┌──
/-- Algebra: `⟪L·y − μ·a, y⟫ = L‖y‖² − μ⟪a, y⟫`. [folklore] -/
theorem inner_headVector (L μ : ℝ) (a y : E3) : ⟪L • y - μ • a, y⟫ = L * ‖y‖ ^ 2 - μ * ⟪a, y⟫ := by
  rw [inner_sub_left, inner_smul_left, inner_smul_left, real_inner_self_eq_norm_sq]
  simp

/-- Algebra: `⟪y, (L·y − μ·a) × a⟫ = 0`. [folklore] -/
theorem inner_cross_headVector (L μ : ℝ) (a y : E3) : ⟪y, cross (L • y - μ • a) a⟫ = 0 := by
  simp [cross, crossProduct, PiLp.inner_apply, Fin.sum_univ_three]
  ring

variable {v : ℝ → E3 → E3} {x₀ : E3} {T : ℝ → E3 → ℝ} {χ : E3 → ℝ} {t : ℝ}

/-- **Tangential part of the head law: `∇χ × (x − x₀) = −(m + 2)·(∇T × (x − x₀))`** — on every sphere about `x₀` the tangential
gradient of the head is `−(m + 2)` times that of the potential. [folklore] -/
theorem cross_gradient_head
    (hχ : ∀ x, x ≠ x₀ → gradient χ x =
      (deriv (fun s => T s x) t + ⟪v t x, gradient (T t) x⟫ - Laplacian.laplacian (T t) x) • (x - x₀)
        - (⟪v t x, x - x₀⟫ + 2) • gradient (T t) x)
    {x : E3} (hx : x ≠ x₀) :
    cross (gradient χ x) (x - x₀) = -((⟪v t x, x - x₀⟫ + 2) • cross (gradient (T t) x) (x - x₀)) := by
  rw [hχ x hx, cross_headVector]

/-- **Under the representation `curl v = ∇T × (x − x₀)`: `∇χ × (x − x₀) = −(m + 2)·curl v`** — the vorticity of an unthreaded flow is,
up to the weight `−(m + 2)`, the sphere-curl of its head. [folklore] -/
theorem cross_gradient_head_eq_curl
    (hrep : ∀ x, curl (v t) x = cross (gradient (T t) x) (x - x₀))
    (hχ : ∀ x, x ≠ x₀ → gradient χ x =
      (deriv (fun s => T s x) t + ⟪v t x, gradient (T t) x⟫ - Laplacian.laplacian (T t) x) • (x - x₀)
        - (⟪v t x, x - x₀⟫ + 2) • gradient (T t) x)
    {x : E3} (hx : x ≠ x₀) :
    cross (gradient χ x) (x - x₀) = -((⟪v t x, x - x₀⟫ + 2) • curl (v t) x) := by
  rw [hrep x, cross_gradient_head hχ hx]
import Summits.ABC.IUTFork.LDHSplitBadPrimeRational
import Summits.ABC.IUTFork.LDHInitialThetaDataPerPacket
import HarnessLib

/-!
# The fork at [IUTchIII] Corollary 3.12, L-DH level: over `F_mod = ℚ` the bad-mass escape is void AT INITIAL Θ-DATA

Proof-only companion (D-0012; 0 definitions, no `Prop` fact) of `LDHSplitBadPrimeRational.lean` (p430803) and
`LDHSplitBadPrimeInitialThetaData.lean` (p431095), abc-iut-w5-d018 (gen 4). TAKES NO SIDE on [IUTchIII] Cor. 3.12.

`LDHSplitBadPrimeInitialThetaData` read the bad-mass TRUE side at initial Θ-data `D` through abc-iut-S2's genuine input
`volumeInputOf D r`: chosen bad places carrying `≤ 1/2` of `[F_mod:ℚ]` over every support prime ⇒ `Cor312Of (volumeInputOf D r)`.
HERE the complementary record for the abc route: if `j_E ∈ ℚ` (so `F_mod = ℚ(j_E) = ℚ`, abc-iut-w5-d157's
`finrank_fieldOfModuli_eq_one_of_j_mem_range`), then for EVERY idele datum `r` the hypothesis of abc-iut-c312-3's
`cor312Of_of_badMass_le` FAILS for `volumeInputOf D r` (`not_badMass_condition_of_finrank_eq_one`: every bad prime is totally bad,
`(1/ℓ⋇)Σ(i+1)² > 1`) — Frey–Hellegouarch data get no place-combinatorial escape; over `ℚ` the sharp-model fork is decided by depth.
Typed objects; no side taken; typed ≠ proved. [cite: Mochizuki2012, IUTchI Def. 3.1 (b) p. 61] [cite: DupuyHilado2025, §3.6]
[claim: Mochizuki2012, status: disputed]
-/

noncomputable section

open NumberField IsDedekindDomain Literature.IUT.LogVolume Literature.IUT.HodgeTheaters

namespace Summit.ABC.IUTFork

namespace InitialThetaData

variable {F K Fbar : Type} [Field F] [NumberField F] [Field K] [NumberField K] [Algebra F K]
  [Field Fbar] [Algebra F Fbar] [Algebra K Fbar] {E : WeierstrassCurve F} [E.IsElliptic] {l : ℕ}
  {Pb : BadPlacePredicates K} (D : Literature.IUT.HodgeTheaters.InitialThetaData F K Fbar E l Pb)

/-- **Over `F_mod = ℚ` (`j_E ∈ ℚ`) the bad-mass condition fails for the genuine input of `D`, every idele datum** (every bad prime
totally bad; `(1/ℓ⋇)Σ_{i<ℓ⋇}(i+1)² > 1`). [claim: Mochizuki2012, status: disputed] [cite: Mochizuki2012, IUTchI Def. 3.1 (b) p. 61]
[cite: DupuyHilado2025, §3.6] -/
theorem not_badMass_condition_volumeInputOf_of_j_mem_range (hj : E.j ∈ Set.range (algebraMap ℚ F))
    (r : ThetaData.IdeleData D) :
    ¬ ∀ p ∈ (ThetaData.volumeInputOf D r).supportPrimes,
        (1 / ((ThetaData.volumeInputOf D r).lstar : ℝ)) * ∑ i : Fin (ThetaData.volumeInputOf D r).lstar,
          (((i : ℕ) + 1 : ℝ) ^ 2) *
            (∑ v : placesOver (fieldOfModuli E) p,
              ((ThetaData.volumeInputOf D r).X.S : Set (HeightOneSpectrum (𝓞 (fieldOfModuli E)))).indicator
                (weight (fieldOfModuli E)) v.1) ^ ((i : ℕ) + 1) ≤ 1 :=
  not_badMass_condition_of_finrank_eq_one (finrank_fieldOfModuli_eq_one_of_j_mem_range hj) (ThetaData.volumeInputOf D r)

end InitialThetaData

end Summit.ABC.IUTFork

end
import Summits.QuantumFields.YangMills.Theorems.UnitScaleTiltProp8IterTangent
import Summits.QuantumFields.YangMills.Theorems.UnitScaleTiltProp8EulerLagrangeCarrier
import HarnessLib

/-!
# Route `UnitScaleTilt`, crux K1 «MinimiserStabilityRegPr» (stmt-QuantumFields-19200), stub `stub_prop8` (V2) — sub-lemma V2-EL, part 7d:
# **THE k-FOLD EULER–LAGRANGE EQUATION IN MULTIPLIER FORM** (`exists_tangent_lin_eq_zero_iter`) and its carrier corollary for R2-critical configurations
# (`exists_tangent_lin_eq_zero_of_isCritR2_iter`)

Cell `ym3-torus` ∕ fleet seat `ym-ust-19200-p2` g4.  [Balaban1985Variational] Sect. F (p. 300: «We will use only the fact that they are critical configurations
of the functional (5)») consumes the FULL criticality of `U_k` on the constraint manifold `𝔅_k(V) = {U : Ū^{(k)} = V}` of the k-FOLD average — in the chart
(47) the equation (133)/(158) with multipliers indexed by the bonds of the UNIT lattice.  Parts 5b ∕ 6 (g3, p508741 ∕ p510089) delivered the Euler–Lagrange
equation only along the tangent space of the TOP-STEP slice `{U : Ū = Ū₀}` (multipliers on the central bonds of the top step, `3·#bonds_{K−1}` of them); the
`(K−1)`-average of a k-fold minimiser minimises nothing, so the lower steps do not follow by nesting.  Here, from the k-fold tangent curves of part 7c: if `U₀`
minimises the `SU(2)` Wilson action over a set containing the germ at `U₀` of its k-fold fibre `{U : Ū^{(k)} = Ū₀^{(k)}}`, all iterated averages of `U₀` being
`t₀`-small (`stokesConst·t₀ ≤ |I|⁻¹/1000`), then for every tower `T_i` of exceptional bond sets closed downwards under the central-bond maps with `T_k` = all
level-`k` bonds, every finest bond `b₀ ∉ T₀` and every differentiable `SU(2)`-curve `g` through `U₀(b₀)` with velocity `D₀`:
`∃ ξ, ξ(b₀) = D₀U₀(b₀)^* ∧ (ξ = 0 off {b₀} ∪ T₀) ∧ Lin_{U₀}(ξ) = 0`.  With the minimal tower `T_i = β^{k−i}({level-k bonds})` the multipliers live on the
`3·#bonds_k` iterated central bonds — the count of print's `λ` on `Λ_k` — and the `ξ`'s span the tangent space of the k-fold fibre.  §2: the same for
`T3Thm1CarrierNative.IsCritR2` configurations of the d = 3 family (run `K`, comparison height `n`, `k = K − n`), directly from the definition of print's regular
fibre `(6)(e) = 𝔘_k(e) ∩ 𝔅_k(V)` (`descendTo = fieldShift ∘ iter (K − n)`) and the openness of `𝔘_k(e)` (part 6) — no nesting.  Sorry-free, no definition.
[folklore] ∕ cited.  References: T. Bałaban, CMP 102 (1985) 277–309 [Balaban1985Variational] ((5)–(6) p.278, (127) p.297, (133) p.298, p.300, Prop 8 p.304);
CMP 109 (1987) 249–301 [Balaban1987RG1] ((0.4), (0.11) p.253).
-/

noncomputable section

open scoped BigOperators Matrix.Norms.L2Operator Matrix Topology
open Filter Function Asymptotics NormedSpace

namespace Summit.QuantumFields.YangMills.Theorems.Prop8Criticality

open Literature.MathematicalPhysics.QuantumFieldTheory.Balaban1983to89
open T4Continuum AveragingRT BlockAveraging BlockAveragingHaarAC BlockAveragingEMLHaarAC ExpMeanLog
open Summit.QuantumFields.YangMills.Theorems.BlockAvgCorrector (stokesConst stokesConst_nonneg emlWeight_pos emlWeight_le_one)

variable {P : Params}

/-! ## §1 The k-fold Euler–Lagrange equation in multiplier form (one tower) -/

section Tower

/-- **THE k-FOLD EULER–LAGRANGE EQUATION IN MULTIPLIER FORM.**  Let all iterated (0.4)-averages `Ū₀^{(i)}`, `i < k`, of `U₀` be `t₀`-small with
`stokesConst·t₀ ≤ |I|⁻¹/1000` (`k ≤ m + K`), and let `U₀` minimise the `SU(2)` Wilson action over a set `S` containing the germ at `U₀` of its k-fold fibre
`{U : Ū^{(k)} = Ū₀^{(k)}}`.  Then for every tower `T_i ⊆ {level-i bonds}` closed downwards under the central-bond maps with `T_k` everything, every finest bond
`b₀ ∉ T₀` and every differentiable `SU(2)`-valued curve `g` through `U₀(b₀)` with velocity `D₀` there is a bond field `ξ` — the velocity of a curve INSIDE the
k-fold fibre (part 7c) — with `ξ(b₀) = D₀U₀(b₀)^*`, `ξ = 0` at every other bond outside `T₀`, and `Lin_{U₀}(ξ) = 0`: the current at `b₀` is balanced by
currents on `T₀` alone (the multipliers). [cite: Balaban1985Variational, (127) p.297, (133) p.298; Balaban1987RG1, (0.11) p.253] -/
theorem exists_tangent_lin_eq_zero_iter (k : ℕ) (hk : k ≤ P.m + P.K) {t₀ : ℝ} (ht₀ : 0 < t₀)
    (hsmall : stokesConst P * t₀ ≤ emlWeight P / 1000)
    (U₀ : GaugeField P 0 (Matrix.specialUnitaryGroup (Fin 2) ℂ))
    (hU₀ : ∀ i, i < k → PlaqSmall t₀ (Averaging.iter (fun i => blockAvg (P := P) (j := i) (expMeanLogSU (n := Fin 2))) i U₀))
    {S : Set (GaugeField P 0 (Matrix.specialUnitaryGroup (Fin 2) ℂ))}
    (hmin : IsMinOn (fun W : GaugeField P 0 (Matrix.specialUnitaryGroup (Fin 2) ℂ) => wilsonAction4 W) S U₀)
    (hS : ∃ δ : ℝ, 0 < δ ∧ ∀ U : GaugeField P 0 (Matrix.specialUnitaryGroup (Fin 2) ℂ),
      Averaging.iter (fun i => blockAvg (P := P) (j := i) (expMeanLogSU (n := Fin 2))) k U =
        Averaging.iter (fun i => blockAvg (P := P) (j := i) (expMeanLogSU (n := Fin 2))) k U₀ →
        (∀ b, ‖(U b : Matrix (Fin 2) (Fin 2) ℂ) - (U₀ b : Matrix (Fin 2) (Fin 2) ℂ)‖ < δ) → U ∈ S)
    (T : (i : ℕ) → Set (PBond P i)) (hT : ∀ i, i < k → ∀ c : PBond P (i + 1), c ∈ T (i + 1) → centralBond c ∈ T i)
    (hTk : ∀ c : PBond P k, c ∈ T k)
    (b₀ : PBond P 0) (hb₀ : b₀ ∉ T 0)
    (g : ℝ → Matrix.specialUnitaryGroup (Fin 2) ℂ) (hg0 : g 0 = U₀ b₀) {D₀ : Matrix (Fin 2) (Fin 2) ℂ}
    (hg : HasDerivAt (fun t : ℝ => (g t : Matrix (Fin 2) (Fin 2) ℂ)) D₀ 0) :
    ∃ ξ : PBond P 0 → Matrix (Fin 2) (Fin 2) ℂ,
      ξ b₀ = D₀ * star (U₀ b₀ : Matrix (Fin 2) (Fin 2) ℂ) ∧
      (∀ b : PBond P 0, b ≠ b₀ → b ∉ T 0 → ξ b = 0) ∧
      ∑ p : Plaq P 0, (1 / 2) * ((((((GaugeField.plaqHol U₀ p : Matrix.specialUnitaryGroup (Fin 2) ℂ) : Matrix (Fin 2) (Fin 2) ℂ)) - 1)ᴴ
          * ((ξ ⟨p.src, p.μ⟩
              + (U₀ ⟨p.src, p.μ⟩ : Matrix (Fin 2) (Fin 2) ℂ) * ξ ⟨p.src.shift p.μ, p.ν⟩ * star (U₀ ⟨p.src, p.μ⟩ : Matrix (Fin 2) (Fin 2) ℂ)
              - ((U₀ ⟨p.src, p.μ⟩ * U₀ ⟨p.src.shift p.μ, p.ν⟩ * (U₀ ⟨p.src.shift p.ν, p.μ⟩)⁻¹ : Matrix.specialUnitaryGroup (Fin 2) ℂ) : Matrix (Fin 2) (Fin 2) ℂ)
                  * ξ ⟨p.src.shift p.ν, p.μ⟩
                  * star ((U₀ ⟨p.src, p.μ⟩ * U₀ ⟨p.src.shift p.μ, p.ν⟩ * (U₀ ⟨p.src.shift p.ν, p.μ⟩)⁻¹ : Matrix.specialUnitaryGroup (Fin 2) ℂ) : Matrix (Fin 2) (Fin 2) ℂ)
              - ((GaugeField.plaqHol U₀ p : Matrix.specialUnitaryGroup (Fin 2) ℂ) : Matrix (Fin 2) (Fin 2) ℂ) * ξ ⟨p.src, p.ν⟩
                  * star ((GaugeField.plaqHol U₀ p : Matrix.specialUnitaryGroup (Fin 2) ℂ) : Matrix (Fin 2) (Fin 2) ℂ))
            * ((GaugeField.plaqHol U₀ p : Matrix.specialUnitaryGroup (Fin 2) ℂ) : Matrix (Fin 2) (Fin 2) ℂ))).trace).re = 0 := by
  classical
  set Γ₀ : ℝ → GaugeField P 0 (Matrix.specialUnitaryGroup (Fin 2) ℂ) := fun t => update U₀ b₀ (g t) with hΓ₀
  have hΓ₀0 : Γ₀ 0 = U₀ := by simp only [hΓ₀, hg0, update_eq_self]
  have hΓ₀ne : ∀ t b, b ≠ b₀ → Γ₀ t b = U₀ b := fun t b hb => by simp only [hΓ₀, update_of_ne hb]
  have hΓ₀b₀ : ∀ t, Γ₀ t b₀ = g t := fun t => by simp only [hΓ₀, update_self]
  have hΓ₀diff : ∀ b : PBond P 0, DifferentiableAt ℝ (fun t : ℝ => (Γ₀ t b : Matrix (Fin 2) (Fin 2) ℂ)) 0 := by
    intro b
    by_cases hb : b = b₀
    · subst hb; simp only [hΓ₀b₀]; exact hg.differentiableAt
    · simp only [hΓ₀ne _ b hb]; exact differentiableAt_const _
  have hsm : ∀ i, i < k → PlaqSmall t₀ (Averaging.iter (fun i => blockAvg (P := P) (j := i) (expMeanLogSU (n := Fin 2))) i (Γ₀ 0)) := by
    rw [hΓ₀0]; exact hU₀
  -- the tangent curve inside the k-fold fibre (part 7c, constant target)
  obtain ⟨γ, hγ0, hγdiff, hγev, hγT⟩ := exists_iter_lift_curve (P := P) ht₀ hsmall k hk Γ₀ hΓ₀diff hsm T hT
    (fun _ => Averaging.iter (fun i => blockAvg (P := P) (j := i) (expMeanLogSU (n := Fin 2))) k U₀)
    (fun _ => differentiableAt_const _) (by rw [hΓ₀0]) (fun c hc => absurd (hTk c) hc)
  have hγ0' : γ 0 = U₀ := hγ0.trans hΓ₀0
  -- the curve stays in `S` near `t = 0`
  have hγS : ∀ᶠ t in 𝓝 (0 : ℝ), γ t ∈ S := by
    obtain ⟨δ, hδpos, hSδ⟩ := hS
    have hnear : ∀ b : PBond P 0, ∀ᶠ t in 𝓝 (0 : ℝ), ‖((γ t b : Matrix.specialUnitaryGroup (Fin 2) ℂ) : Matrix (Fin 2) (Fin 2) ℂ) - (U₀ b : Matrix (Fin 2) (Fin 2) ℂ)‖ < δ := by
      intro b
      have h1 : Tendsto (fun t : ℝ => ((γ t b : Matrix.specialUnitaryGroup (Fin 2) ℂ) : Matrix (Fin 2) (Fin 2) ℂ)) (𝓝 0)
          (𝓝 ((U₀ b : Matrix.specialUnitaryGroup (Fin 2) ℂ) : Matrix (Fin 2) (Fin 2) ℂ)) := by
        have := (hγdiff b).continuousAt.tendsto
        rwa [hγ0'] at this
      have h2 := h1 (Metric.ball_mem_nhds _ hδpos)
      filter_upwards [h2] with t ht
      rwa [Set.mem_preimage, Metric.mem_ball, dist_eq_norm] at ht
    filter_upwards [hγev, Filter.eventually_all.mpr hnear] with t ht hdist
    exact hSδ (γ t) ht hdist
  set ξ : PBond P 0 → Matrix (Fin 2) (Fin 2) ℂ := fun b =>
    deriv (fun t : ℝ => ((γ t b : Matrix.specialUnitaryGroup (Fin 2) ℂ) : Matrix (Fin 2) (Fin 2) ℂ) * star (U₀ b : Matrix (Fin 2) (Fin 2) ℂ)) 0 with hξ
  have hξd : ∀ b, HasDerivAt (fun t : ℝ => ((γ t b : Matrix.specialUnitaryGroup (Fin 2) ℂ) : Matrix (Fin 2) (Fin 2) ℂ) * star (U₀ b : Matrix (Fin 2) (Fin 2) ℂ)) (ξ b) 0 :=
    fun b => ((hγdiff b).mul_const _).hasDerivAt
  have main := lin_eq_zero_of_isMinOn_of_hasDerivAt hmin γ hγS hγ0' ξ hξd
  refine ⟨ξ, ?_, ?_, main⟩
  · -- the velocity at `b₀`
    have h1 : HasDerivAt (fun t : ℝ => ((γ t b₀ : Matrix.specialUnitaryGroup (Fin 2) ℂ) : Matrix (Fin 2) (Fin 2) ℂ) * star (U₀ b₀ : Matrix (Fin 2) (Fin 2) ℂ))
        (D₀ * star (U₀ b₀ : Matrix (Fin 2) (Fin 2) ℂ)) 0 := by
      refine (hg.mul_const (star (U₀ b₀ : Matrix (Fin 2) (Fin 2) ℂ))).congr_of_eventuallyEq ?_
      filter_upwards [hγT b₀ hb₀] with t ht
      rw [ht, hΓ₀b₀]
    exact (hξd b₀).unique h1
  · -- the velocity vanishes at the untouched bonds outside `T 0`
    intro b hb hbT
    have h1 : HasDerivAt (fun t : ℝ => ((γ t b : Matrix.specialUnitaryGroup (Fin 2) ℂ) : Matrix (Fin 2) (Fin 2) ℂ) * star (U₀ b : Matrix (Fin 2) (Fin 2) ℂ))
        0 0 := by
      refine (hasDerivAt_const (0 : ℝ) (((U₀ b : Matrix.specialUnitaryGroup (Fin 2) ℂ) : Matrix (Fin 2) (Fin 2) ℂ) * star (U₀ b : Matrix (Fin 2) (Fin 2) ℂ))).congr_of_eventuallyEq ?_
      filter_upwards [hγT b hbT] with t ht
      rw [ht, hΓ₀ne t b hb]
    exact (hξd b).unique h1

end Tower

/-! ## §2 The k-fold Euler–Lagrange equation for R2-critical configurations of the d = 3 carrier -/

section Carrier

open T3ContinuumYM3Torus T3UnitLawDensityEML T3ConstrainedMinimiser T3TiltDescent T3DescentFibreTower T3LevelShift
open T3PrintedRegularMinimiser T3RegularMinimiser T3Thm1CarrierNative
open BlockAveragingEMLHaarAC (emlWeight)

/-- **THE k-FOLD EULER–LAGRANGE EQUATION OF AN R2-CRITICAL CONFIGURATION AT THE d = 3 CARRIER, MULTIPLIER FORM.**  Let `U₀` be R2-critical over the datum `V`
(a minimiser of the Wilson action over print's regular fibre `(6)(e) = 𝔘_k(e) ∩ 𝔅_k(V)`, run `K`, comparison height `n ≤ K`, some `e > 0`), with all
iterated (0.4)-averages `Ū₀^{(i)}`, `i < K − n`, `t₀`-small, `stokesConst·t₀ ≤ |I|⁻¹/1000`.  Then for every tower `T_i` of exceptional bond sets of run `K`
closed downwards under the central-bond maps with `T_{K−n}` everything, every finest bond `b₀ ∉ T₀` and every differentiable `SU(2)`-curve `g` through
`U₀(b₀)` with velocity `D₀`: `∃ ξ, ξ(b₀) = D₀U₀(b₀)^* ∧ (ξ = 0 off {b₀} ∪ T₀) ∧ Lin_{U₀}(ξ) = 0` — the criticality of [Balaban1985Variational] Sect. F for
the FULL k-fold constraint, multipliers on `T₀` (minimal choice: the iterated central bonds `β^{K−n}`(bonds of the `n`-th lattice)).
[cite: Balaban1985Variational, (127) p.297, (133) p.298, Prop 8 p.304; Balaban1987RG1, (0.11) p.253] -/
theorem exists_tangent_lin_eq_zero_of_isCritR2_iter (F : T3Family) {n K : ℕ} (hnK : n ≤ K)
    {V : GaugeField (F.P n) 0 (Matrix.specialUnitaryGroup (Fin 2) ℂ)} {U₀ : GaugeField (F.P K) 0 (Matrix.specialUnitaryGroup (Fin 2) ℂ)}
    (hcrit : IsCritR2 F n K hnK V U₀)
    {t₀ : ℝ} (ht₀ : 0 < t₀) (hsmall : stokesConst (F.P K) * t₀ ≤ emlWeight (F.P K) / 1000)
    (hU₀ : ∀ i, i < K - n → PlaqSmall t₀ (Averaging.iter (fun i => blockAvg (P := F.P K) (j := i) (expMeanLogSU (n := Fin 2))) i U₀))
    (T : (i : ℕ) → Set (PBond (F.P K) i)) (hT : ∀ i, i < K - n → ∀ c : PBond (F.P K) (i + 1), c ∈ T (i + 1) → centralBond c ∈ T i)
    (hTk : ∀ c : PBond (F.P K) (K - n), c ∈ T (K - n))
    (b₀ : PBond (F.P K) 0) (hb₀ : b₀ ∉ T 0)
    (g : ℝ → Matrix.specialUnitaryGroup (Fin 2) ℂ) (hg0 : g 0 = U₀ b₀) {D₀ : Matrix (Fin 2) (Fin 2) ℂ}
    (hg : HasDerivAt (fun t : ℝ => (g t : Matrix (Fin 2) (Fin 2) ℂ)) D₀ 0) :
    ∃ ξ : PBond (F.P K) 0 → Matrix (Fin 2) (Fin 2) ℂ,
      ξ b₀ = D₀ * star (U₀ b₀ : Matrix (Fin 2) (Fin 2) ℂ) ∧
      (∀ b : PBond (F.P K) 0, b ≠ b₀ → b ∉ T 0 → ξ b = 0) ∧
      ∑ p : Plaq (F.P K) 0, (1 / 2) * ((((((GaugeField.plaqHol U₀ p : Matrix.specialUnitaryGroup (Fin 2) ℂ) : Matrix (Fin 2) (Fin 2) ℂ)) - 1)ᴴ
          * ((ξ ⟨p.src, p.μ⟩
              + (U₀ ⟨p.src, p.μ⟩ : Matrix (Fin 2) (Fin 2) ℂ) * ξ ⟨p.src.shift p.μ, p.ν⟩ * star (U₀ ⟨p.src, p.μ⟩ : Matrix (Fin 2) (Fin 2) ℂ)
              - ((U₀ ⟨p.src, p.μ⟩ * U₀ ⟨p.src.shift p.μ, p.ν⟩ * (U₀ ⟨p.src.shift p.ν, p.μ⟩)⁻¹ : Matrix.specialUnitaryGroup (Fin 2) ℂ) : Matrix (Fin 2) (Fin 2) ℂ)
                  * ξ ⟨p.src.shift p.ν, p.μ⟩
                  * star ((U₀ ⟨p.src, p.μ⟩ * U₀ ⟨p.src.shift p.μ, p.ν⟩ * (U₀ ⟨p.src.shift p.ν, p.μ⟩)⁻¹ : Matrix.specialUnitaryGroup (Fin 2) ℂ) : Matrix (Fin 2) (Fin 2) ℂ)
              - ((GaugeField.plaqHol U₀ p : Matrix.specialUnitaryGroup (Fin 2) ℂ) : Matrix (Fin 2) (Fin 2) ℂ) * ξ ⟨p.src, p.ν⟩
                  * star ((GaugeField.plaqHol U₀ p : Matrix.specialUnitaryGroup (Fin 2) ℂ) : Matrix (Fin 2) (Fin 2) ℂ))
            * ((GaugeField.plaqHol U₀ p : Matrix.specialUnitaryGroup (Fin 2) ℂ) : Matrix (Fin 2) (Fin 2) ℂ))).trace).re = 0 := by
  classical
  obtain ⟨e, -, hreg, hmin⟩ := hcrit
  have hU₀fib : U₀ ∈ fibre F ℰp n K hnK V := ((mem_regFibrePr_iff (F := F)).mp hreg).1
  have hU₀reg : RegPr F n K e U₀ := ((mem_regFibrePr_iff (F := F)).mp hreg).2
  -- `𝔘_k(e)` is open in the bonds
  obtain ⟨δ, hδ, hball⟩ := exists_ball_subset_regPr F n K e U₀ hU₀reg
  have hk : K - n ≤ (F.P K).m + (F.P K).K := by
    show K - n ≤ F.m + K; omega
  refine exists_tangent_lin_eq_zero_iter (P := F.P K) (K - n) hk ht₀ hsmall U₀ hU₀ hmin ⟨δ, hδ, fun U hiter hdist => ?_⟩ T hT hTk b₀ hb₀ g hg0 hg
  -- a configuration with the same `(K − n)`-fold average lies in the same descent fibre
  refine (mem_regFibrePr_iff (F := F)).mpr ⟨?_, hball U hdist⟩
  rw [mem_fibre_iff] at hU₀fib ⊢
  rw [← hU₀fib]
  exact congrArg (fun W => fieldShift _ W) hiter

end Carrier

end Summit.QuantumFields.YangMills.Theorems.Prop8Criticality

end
└──
▶ _Exercise brief_:
Copy the stretch of the records above that runs from the line with "(D₀ * star (U₀" through the line with "EULER–LAGRANGE EQUATION OF". Both end lines belong in the copy, and nothing else does.

▶ _Your solution_:
        (D₀ * star (U₀ b₀ : Matrix (Fin 2) (Fin 2) ℂ)) 0 := by
      refine (hg.mul_const (star (U₀ b₀ : Matrix (Fin 2) (Fin 2) ℂ))).congr_of_eventuallyEq ?_
      filter_upwards [hγT b₀ hb₀] with t ht
      rw [ht, hΓ₀b₀]
    exact (hξd b₀).unique h1
  · -- the velocity vanishes at the untouched bonds outside `T 0`
    intro b hb hbT
    have h1 : HasDerivAt (fun t : ℝ => ((γ t b : Matrix.specialUnitaryGroup (Fin 2) ℂ) : Matrix (Fin 2) (Fin 2) ℂ) * star (U₀ b : Matrix (Fin 2) (Fin 2) ℂ))
        0 0 := by
      refine (hasDerivAt_const (0 : ℝ) (((U₀ b : Matrix.specialUnitaryGroup (Fin 2) ℂ) : Matrix (Fin 2) (Fin 2) ℂ) * star (U₀ b : Matrix (Fin 2) (Fin 2) ℂ))).congr_of_eventuallyEq ?_
      filter_upwards [hγT b hbT] with t ht
      rw [ht, hΓ₀ne t b hb]
    exact (hξd b).unique h1

end Tower

/-! ## §2 The k-fold Euler–Lagrange equation for R2-critical configurations of the d = 3 carrier -/

section Carrier

open T3ContinuumYM3Torus T3UnitLawDensityEML T3ConstrainedMinimiser T3TiltDescent T3DescentFibreTower T3LevelShift
open T3PrintedRegularMinimiser T3RegularMinimiser T3Thm1CarrierNative
open BlockAveragingEMLHaarAC (emlWeight)

/-- **THE k-FOLD EULER–LAGRANGE EQUATION OF AN R2-CRITICAL CONFIGURATION AT THE d = 3 CARRIER, MULTIPLIER FORM.**  Let `U₀` be R2-critical over the datum `V`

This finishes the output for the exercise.